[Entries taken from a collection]
⁂
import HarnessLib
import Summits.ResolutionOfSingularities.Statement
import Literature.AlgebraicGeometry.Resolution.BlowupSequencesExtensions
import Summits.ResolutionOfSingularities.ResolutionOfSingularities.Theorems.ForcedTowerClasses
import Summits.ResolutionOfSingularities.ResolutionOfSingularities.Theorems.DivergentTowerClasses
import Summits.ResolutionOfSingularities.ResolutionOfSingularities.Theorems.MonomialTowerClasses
⁂
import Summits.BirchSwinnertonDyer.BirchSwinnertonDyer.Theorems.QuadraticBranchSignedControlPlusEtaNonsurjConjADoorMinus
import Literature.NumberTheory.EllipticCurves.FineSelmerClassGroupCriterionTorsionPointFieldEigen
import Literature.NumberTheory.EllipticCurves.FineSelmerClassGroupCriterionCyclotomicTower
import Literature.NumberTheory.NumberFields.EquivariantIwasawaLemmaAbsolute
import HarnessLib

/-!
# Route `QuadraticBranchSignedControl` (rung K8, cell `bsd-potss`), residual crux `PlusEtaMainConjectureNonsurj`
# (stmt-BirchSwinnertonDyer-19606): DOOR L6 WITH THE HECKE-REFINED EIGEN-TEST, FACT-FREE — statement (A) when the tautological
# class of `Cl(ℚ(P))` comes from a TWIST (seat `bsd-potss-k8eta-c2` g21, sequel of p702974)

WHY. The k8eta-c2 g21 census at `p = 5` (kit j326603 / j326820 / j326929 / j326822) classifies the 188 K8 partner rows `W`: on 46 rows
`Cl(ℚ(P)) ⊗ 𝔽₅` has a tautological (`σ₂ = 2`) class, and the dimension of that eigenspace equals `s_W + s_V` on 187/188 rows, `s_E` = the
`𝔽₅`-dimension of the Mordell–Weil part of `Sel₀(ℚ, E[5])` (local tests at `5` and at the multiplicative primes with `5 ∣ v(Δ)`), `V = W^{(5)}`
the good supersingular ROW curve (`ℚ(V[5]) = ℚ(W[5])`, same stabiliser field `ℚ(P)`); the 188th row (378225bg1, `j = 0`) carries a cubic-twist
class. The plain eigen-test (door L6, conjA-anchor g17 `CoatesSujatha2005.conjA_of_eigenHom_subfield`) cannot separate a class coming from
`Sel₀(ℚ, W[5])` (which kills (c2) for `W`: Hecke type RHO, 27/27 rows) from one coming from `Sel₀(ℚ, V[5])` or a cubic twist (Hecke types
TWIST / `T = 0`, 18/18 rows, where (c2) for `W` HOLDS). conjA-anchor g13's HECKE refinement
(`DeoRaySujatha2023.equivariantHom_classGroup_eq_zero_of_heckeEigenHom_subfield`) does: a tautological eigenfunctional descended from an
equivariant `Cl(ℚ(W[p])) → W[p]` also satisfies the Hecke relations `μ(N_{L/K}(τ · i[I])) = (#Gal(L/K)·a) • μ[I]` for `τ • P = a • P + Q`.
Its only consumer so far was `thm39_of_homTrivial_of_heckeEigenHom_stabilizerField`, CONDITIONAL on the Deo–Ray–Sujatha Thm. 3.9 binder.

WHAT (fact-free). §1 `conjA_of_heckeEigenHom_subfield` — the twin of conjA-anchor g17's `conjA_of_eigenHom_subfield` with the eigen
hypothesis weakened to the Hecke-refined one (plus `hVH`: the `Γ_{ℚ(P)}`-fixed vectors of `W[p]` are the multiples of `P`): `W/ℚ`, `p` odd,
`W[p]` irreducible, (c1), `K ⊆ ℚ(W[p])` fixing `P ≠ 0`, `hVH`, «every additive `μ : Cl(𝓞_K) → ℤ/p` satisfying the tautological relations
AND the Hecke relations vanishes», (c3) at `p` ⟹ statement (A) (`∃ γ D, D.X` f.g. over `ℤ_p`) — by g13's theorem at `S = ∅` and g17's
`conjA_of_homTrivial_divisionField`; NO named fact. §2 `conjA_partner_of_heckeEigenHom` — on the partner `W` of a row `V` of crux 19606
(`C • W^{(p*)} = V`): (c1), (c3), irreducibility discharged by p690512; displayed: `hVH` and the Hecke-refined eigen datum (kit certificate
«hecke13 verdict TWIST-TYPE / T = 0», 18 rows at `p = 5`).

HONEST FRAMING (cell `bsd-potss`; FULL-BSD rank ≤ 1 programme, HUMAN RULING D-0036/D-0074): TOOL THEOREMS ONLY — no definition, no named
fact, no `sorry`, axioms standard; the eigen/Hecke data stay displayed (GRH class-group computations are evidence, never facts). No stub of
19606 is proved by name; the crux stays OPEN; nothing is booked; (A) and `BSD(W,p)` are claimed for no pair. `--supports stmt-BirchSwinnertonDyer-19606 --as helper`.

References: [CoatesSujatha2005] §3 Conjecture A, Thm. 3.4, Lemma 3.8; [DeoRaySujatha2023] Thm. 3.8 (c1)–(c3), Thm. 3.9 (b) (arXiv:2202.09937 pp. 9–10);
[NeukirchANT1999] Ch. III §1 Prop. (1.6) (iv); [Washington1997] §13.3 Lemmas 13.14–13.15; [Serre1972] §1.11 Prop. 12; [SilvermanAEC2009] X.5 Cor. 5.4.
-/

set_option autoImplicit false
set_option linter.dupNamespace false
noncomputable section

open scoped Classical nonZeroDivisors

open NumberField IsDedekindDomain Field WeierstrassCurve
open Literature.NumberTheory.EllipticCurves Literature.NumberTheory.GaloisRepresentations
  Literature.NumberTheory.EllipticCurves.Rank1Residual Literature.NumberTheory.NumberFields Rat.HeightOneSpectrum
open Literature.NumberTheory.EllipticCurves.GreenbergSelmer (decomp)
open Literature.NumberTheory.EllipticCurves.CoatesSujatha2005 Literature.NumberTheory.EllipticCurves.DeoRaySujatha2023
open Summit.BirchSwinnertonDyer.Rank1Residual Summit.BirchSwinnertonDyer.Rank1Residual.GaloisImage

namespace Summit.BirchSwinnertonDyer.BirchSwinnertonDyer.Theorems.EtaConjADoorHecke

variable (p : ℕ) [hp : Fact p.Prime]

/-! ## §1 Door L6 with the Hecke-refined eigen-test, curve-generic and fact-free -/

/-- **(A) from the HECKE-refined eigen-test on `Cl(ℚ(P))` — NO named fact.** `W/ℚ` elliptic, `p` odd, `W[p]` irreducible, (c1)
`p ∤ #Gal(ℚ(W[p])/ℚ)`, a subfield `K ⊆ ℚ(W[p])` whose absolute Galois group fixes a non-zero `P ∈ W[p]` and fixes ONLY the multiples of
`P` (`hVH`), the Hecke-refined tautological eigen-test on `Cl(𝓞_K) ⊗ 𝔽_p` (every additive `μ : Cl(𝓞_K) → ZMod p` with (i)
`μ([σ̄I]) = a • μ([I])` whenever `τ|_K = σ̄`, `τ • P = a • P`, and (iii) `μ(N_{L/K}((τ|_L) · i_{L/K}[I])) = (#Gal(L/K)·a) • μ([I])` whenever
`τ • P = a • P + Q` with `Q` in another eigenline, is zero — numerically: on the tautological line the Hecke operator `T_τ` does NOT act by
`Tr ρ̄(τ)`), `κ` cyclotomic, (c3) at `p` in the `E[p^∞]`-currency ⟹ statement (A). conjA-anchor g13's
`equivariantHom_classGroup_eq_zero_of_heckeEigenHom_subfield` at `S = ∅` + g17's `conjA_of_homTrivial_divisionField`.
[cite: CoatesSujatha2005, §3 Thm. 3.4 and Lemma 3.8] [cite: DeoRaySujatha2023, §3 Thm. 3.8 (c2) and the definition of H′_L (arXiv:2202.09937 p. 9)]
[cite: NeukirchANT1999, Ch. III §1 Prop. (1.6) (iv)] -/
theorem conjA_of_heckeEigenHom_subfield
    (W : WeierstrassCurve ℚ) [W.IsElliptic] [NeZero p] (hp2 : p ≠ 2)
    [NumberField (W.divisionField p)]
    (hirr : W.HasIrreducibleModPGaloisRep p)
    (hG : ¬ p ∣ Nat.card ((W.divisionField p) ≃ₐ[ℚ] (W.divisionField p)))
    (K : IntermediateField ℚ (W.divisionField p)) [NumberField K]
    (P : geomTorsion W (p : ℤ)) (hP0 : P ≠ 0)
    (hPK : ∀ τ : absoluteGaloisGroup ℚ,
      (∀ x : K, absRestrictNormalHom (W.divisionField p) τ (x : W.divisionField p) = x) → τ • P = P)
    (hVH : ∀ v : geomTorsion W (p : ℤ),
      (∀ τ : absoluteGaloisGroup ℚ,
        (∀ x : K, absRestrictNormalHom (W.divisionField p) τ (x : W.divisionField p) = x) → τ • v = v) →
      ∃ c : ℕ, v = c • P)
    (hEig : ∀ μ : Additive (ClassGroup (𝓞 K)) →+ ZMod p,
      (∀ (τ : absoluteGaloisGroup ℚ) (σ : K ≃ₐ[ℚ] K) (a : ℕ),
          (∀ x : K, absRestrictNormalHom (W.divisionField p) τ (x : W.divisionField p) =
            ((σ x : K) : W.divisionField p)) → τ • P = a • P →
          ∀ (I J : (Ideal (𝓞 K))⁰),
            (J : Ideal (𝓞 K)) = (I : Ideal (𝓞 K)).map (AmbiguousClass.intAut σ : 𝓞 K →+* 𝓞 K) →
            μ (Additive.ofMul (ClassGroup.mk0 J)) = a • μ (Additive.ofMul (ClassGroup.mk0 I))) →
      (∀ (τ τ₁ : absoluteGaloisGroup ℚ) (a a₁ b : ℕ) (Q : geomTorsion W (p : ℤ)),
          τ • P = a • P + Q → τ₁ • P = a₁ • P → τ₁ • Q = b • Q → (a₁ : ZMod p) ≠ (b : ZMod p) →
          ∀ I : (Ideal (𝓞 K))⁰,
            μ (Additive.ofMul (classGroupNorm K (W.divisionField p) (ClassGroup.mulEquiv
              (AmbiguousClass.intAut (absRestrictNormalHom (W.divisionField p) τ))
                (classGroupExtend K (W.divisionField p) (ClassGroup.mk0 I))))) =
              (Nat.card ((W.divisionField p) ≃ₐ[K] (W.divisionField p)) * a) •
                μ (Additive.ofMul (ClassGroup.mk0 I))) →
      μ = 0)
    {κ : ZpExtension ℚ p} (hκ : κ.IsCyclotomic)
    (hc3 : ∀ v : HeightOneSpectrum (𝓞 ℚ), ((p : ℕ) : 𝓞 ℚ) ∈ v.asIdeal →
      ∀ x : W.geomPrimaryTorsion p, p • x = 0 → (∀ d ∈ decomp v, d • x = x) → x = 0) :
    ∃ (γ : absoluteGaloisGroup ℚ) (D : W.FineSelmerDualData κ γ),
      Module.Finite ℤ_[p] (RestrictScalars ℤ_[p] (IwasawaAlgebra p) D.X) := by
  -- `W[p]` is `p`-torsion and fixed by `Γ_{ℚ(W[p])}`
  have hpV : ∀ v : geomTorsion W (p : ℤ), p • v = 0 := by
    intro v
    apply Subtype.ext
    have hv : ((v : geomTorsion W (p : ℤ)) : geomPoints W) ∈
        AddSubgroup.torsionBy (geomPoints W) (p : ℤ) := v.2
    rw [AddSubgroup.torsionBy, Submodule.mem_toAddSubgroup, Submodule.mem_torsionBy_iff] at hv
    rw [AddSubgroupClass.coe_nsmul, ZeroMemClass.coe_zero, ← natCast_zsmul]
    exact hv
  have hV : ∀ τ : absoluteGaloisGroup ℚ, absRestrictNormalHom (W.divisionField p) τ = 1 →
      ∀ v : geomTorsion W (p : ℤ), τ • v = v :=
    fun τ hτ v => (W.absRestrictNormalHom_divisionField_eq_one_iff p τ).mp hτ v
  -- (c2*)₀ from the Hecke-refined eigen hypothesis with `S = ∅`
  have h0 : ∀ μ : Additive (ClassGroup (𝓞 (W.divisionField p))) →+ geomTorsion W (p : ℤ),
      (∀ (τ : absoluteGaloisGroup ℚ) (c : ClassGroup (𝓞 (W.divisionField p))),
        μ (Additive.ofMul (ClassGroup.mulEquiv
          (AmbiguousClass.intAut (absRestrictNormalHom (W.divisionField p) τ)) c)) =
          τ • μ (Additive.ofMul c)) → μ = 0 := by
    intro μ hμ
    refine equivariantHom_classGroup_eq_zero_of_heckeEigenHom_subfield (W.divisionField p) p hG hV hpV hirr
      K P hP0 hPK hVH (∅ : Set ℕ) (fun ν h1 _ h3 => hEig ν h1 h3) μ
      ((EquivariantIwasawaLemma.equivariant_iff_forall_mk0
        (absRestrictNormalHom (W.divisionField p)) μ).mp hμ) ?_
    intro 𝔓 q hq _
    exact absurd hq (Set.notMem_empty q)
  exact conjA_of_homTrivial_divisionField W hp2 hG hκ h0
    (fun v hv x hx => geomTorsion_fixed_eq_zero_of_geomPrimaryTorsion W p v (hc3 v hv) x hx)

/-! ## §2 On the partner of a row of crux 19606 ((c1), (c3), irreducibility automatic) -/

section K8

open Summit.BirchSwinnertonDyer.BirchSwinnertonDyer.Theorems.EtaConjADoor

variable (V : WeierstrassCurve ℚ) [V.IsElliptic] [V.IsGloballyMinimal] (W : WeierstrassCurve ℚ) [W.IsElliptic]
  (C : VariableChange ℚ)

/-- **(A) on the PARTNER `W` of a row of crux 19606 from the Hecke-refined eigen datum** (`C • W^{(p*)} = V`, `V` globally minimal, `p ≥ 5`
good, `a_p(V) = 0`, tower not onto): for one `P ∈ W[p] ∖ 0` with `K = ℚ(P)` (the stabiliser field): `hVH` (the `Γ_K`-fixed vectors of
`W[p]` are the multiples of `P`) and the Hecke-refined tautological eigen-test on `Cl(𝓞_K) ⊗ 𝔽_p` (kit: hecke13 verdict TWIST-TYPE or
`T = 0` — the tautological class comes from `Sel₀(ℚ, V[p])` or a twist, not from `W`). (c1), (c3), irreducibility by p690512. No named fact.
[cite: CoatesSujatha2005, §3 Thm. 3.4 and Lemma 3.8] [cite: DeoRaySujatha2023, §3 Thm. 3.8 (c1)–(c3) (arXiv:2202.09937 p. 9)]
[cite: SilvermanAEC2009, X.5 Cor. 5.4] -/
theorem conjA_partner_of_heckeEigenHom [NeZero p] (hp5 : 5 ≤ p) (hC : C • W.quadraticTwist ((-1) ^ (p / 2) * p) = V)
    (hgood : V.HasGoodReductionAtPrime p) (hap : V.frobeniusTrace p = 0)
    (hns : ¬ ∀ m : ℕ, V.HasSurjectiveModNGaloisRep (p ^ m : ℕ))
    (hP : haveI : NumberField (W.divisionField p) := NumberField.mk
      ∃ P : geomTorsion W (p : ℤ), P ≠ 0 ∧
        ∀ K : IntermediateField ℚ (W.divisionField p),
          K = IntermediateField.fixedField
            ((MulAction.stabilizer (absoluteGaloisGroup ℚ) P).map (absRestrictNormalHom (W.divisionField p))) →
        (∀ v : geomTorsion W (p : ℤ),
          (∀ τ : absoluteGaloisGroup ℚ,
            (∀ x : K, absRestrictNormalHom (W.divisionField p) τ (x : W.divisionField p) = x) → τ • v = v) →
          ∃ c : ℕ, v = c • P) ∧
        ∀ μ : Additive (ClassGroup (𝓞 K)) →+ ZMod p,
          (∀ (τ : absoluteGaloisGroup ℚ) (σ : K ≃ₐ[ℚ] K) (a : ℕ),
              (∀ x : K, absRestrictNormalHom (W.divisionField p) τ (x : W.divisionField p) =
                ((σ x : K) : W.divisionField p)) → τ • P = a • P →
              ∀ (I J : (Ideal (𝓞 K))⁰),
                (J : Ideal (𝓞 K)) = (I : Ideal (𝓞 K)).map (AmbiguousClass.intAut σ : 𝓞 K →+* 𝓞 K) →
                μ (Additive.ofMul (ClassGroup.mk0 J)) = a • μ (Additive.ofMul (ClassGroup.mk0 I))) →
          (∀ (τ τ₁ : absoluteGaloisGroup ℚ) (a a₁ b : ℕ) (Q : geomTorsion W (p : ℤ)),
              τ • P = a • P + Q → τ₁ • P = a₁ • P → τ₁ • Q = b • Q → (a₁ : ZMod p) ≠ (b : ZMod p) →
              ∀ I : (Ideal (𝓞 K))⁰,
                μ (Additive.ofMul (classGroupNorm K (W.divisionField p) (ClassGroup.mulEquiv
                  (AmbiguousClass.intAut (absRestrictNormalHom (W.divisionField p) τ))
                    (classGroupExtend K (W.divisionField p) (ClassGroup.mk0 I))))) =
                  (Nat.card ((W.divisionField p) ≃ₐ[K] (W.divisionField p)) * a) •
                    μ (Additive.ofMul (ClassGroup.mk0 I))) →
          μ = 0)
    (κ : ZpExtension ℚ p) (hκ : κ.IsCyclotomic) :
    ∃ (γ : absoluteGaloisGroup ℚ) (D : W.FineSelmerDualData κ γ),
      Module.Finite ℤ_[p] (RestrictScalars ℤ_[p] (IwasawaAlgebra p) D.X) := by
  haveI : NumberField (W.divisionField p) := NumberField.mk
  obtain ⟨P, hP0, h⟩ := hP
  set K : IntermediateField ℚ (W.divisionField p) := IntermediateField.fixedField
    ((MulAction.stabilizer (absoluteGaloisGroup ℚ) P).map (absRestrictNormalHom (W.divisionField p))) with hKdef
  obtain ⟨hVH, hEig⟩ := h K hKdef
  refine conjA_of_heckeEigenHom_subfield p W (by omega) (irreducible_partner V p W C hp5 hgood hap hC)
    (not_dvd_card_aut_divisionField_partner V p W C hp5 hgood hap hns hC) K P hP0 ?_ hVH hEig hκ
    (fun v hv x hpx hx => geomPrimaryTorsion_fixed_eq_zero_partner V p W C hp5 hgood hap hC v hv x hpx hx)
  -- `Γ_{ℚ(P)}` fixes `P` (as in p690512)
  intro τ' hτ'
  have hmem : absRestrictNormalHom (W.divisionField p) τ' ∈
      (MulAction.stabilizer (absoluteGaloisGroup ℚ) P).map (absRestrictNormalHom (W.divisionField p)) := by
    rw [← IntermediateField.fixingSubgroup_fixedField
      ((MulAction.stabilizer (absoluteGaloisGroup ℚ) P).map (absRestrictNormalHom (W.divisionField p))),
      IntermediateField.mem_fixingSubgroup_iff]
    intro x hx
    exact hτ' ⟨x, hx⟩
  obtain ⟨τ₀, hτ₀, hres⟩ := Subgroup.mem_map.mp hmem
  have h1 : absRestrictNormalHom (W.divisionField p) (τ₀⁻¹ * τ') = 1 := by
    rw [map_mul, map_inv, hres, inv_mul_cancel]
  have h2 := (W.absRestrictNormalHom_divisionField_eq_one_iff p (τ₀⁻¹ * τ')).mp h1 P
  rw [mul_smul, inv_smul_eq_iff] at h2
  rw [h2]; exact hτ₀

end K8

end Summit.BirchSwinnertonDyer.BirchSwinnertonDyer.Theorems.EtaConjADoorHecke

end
⁂
Task brief:
From the entries above, print the lines beginning at the one with "HONEST FRAMING (cell" and stopping after the one with "19606 is proved", exactly as written and with nothing else.

Output for this exercise:
HONEST FRAMING (cell `bsd-potss`; FULL-BSD rank ≤ 1 programme, HUMAN RULING D-0036/D-0074): TOOL THEOREMS ONLY — no definition, no named
fact, no `sorry`, axioms standard; the eigen/Hecke data stay displayed (GRH class-group computations are evidence, never facts). No stub of
19606 is proved by name; the crux stays OPEN; nothing is booked; (A) and `BSD(W,p)` are claimed for no pair. `--supports stmt-BirchSwinnertonDyer-19606 --as helper`.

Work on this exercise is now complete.